RESOLUÇÃO CMN Nº 5.055, DE 15 DE DEZEMBRO DE 2022
Altera a Resolução nº 4.676, de
31 de julho de 2018, que dispõe sobre as condições gerais e os critérios para
contratação de financiamento imobiliário pelas instituições financeiras e
demais instituições autorizadas a funcionar pelo Banco Central do Brasil e
disciplina o direcionamento dos recursos captados em depósitos de poupança.
O Banco
Central do Brasil, na forma do art. 9º da Lei nº 4.595, de 31 de dezembro de
1964, torna público que o Conselho Monetário Nacional, em sessão realizada em 15
de dezembro de 2022, com base nos arts. 4º, incisos VI e VIII, da referida Lei,
e 26-A da Lei nº 12.810, de 15 de maio de 2013,
R E S O L
V E U :
Art. 1º A Resolução nº 4.676, de 31 de julho de 2018,
passa a vigorar com as seguintes alterações:
“Art. 7º-A Os direitos creditórios recebidos em garantia
pelas instituições financeiras e demais instituições autorizadas a funcionar
pelo Banco Central do Brasil relativos a operações de financiamento para
produção de imóveis devem ser registrados em sistema de registro operado por
entidade registradora de ativos financeiros.
Parágrafo único. A liberação dos recursos relativos aos
financiamentos para produção de imóveis somente poderá ocorrer após a
realização do registro de que trata o caput.” (NR)

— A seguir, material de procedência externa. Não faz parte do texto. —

import Summits.CriticalPhenomena.PercolationContinuityZ3.Theorems.SoloBlindFinRungQuantitative
import HarnessLib

/-!
# Every period under a quantitative line rate

The quantitative criterion of `SoloBlindFinRungQuantitative` for the fully attached fin (`M = 1`)
extends verbatim to every period `M ≥ 1` of the periodic fins `S_M` of `SoloBlindPeriodicFinLadder`:

  `T₀ < ∞` and `p_c(ℤ³)² · T₀ · B_M < 1  ⟹  M ∈ finPeriods`,   `B_M := Σ_{j ≠ 0} β(M j)`,

where `T₀ = Σ_{w≠0} τ_ℍ(w)` is the half-space line sum (`T₀ < ∞` is `LineRate`) and `β` the boundary
two-point function of the planar fin half-plane at `p_c(ℤ³)`.  This interpolates between the two landed
statements: `M = 1` (`B_1 = B₀`, `finRung_of_quantitativeLineRate`) and `M → ∞` (`B_M → 0` by planar
sharpness, `periodicFin_of_lineRate`).  Numerically (`p_c² ≈ 0.0619`; planar Monte Carlo
`β(1..6) ≈ 0.262, 0.073, 0.021, 0.0063, 0.0019, 0.0006`): `B_1 ≈ 0.73, B_2 ≈ 0.16, B_3 ≈ 0.044, B_4 ≈ 0.013`,
so period `M` is certified as soon as `T₀ < 22, 101, 370, 1270, …` respectively — against a measured
`T₀ ≈ 1.24`.  Any explicit bound on the critical half-space line sum, however weak, certifies some period.
-/

noncomputable section

namespace Summit.CriticalPhenomena.PercolationContinuityZ3.Theorems

open MeasureTheory Filter Topology Literature.Probability.Percolation Literature.Probability.LatticeModels
open scoped ENNReal

/-- `B_M = Σ_{j ≠ 0} β(M j)`: the fin-side line sum over the period-`M` feet. -/
def BM (M : ℕ) : ℝ≥0∞ := ∑' j : ℤ, Set.indicator {j : ℤ | j ≠ 0} (fun j => betaF ((M : ℤ) * j)) j

/-- `B_1 = B₀`. -/
theorem BM_one : BM 1 = B0 := by
  unfold BM B0
  refine tsum_congr fun j => ?_
  by_cases hj : j = 0
  · simp [hj]
  · rw [Set.indicator_of_mem (by simpa using hj), Set.indicator_of_mem (by simpa using hj)]
    simp

/-- `T₀ ≤ Σ_w τ_ℍ(w)`. -/
theorem T0_le_tsum_tauH : T0 ≤ ∑' w, tauH w :=
  ENNReal.tsum_le_tsum fun w => Set.indicator_le_self _ _ w

/-- `LineRate` makes `T₀` finite. -/
theorem T0_ne_top_of_lineRate (hL : SoloBlindOpenRungs.LineRate) : T0 ≠ ⊤ :=
  ne_top_of_le_ne_top (tsum_tauH_ne_top hL) T0_le_tsum_tauH

/-- Fin kernel with the admissibility indicator kept: `κ_F(z,z') ≤ 1[adm] β(z'-z) · p_c`. -/
theorem kerZ_false_le_admInd (Z : Set ℤ) (z z' : ℤ) :
    kerZ Z false z z' ≤ admInd Z z z' * (betaF (z' - z) * pcE) := by
  by_cases h : z ∈ Z ∧ z' ∈ Z ∧ z' ≠ z
  · obtain ⟨hz, hz', hne⟩ := h
    rw [admInd_of_mem hz hz' hne, one_mul]
    refine (kerZ_false_le_pc Z z z').trans_eq ?_
    rw [Set.indicator_of_mem (show z' - z ∈ {w : ℤ | w ≠ 0} from sub_ne_zero.2 hne)]
  · rw [kerZ, admInd_eq_zero h, zero_mul, zero_mul]

/-- `κ̄_F(Z_M) ≤ B_M · p_c` for `M ≥ 1`. -/
theorem kerTot_false_ZM_le_pc (M : ℕ) (hM : 1 ≤ M) : kerTot (kerZ (ZM M)) false ≤ BM M * pcE := by
  have hMne : M ≠ 0 := by omega
  refine iSup_le fun z => ?_
  by_cases hz : z ∈ ZM M
  swap
  · have : ∀ z', kerZ (ZM M) false z z' = 0 := fun z' => by
      rw [kerZ, admInd_eq_zero (fun h => hz h.1), zero_mul]
    simp [tsum_congr this]
  obtain ⟨a, rfl⟩ := hz
  let g : ℤ → ℤ := fun j => (M : ℤ) * a + (M : ℤ) * j
  have hg : Function.Injective g := fun j j' h => by
    simpa [g, hMne] using h
  let F : ℤ → ℝ≥0∞ := fun z' => admInd (ZM M) ((M : ℤ) * a) z' * (betaF (z' - (M : ℤ) * a) * pcE)
  have hsupp : Function.support F ⊆ Set.range g := by
    intro z' hz'
    by_contra hno
    apply hz'
    have : ¬((M : ℤ) * a ∈ ZM M ∧ z' ∈ ZM M ∧ z' ≠ (M : ℤ) * a) := by
      rintro ⟨-, ⟨b, rfl⟩, -⟩
      exact hno ⟨b - a, by simp [g]; ring⟩
    simp [F, admInd_eq_zero this]
  calc ∑' z', kerZ (ZM M) false ((M : ℤ) * a) z' ≤ ∑' z', F z' :=
        ENNReal.tsum_le_tsum fun z' => kerZ_false_le_admInd (ZM M) _ z'
    _ = ∑' j, F (g j) := (hg.tsum_eq hsupp).symm
    _ ≤ ∑' j : ℤ, Set.indicator {j : ℤ | j ≠ 0} (fun j => betaF ((M : ℤ) * j)) j * pcE := by
        refine ENNReal.tsum_le_tsum fun j => ?_
        by_cases hj : j = 0
        · subst hj
          have : ¬((M : ℤ) * a ∈ ZM M ∧ g 0 ∈ ZM M ∧ g 0 ≠ (M : ℤ) * a) := fun h => h.2.2 (by simp [g])
          simp [F, admInd_eq_zero this]
        · rw [Set.indicator_of_mem (by exact hj)]
          calc F (g j) ≤ 1 * (betaF (g j - (M : ℤ) * a) * pcE) := mul_le_mul' (admInd_le_one _ _) le_rfl
            _ = betaF ((M : ℤ) * j) * pcE := by
                rw [one_mul]
                simp only [g, add_sub_cancel_left]
    _ = BM M * pcE := ENNReal.tsum_mul_right

/-- **Every period under a quantitative line rate.** For `M ≥ 1`: if `T₀ < ∞` and
`p_c(ℤ³)² · T₀ · B_M < 1` then `M ∈ finPeriods` (`θ_{ℤ³[S_M]}(p_c) = 0`, at every root by
`theta_eq_zero_of_mem_finPeriods`). -/
theorem mem_finPeriods_of_quantitative {M : ℕ} (hM : 1 ≤ M) (hT : T0 ≠ ⊤)
    (h : pcE ^ 2 * (T0 * BM M) < 1) : M ∈ finPeriods := by
  intro h0
  have hΓ : ∑' z, startZ (ZM M) (0 : Site 3) true z ≠ ⊤ :=
    ne_top_of_le_ne_top (by simpa using hT) ((tsum_startZ_le (ZM M)).trans tsum_tauH_le)
  have hρ : kerTot (kerZ (ZM M)) true * kerTot (kerZ (ZM M)) false < 1 := by
    calc kerTot (kerZ (ZM M)) true * kerTot (kerZ (ZM M)) false
        ≤ T0 * pcE * (BM M * pcE) := mul_le_mul' (kerTot_true_le_pc _) (kerTot_false_ZM_le_pc M hM)
      _ = pcE ^ 2 * (T0 * BM M) := by ring
      _ < 1 := h
  have hzero := measure_percolatesVia_eq_zero (Z := ZM M) (0 : Site 3) true zero_mem_hsp hΓ hρ
  rw [theta_induce_eq_real_percolatesVia, measureReal_def]
  change (Pc (percolatesVia (KS (ZM M)) 0)).toReal = 0
  rw [hzero, ENNReal.toReal_zero]

/-- The same under `LineRate` (which supplies `T₀ < ∞` but no value for it). -/
theorem mem_finPeriods_of_lineRate_quantitative (hL : SoloBlindOpenRungs.LineRate) {M : ℕ} (hM : 1 ≤ M)
    (h : pcE ^ 2 * (T0 * BM M) < 1) : M ∈ finPeriods :=
  mem_finPeriods_of_quantitative hM (T0_ne_top_of_lineRate hL) h

/-- Consistency with the `M = 1` file: the criterion with `B_1 = B₀` gives the fin rung. -/
theorem finRung_of_quantitative_one (h : pcE ^ 2 * (T0 * BM 1) < 1) : SoloBlindOpenRungs.FinRung := by
  rw [BM_one] at h
  exact finRung_of_quantitativeLineRate h

end Summit.CriticalPhenomena.PercolationContinuityZ3.Theorems

end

“Art. 7º-B O instrumento por meio do qual se formaliza a
contratação da garantia a que se refere o art. 7º-A deve conter:
I - a especificação inequívoca dos
direitos creditórios dados em garantia, discriminando os constituídos e os a
constituir;
II - a previsão do envio, pelo devedor
do financiamento para produção de imóveis, de notificação, aos compradores e
promitentes compradores das unidades imobiliárias cuja produção é financiada,
sobre:
a) a constituição da garantia e as
repercussões desse negócio sobre compradores e promitentes;
b) o agente financeiro responsável
pela emissão dos instrumentos de pagamento das obrigações financeiras
referentes ao contrato de compra e venda ou de promessa de compra e venda;
c) a forma de acompanhamento, por meio
de interface eletrônica disponibilizada pela entidade registradora de que trata
o art. 7º-A, das informações sobre a evolução da dívida referente ao contrato
de compra e venda ou de promessa de compra e venda, inclusive parcelas pagas,
vencidas e vincendas;
d) a forma de emissão dos comprovantes
de quitação das obrigações financeiras referentes ao contrato de compra e venda
ou de promessa de compra e venda por meio de interface eletrônica
disponibilizada pela entidade registradora de que trata o art. 7º-A; e
e) os meios de acesso à interface
eletrônica de que tratam as alíneas “c” e “d”; e
III - a especificação dos termos da
notificação a que se refere o inciso II.
Parágrafo único. Consideram-se direitos creditórios:
I - constituídos: os decorrentes de
contratos de compra e venda ou de promessas de compra e venda referentes às
unidades autônomas de empreendimento imobiliário objeto de financiamento para
produção de imóveis; e
II - a constituir: os de existência
futura, associados às unidades autônomas não negociadas de empreendimento
imobiliário objeto de financiamento para produção de imóveis.” (NR)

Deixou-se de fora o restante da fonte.